Vanat napisał(a): To znów zależy od tego jak zinterpretujemy wyjątkowo niejasną definicję z pięścią i nosem. Jeśli zrozumiemy ją tak, że nikomu nie wolno czynić krzywdy innym ludziom, to wywalenie pracownika z pracy wbrew jego woli jest pogwałceniem jego wolności. A tego robić nie można bo granica wolności wywalania z pracy jest "nos" pracownika.

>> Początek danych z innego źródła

/-- **The count `[E(ℚ_p) : E⁽²⁾] = #E(ℚ_p)_tors · [Φ(E(ℚ_p)) : Φ(E⁽²⁾)]`:** the torsion subgroup meets
`E⁽²⁾` trivially and is the kernel of `Φ`. [cite: SilvermanAEC2009, VII.6.3] -/
theorem index_formalFiltration_two_eq_card_torsion_mul_relIndex {Φ : W.toAffine.Point →+ ℚ_[p]}
    (hΦ : ∀ P, Φ P = W.padicLimitLog ((W.formalFiltration 2).index • P)) :
    (W.formalFiltration 2).index =
      Nat.card (AddCommGroup.torsion W.toAffine.Point) *
        ((W.formalFiltration 2).map Φ).relIndex Φ.range := by
  set N := W.formalFiltration 2
  set T := AddCommGroup.torsion W.toAffine.Point
  have h1 : N.relIndex (T ⊔ N) * (T ⊔ N).index = N.index := AddSubgroup.relIndex_mul_index le_sup_right
  have h2 : N.relIndex (T ⊔ N) = Nat.card T := by
    rw [AddSubgroup.relIndex_sup_right, ← AddSubgroup.inf_relIndex_right,
      W.formalFiltration_two_inf_torsion_eq_bot, AddSubgroup.relIndex_bot_left]
  have h3 : (T ⊔ N).index = (N.map Φ).relIndex Φ.range := by
    rw [← AddSubgroup.index_comap, AddSubgroup.comap_map_eq, W.ker_eq_torsion hΦ, sup_comm]
  rw [← h1, h2, h3]

/-- **The image of `E⁽²⁾` under `Φ` is the ball `ℤ_p · ([E : E⁽²⁾] p²)`** (`Φ(Q) = m · L(Q)` on `E⁽²⁾` and
`L(E⁽²⁾) = p²ℤ_p`). [cite: SilvermanAEC2009, IV.6.4 (b) and VII.6.3] -/
theorem map_formalFiltration_two_eq_span {Φ : W.toAffine.Point →+ ℚ_[p]}
    (hΦ : ∀ P, Φ P = W.padicLimitLog ((W.formalFiltration 2).index • P)) :
    (W.formalFiltration 2).map Φ =
      (Submodule.span ℤ_[p]
        ({((W.formalFiltration 2).index : ℚ_[p]) * (p : ℚ_[p]) ^ 2} : Set ℚ_[p])).toAddSubgroup := by
  have hm0 : ((W.formalFiltration 2).index : ℚ_[p]) ≠ 0 :=
    Nat.cast_ne_zero.mpr W.index_formalFiltration_two_ne_zero
  have hp0 : (p : ℚ_[p]) ^ 2 ≠ 0 := pow_ne_zero _ (Nat.cast_ne_zero.mpr (Fact.out : p.Prime).ne_zero)
  have hc : ((W.formalFiltration 2).index : ℚ_[p]) * (p : ℚ_[p]) ^ 2 ≠ 0 := mul_ne_zero hm0 hp0
  ext t
  rw [AddSubgroup.mem_map, Submodule.mem_toAddSubgroup, mem_span_padicInt_singleton_iff hc, norm_mul,
    norm_natCast_prime_sq (p := p)]
  constructor
  · rintro ⟨Q, hQ, rfl⟩
    rw [hΦ, W.padicLimitLog_nsmul_of_mem le_rfl hQ, norm_mul]
    exact mul_le_mul_of_nonneg_left ((W.exists_mem_formalFiltration_two_padicLimitLog_eq_iff _).mp
      ⟨Q, hQ, rfl⟩) (norm_nonneg _)
  · intro ht
    have ht' : ‖t / ((W.formalFiltration 2).index : ℚ_[p])‖ ≤ ((p : ℝ)⁻¹) ^ 2 := by
      rw [norm_div, div_le_iff₀ (norm_pos_iff.mpr hm0), mul_comm]; exact ht
    obtain ⟨Q, hQ, hLQ⟩ := (W.exists_mem_formalFiltration_two_padicLimitLog_eq_iff _).mpr ht'
    refine ⟨Q, hQ, ?_⟩
    rw [hΦ, W.padicLimitLog_nsmul_of_mem le_rfl hQ, hLQ, mul_div_cancel₀ t hm0]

Zdefiniuj zatem klarownie i jednoznacznie krzywdę, bo ciągle się nią posługujesz. Ja nie potrafię, bo to nieco subiektywne, co nie znaczy, że pojęcie krzywdy nie jest przydatne lub puste.
Vanat napisał(a): Ale proszę wyjaśnij mi to na gruncie Twojej definicji. Jeśli jest ona nawet dla Ciebie aż tak niejasna, że w nawet w ewidentnych dla ciebie przykładach nie posłuujesz się nią, to może jednak warto się jej pozbyć i podać jakąś inną?
Przecież to zrobiłem. Gdzie kończy się czyja wolność jest tutaj skodyfikowane w prawie i umowach.
Vanat napisał(a): Jednak gdy proszę, by mi ktoś zdefiniował wolność gospodarczą tak, by zdefiniowane zjawisko nie było wewnętrzne sprzeczne, to zaczyna się poezja i teksty takie ja ten Twój powyżej: "koń jaki jest każdy widzi, więc tylko głupek lub troll może pytać o jego definicję"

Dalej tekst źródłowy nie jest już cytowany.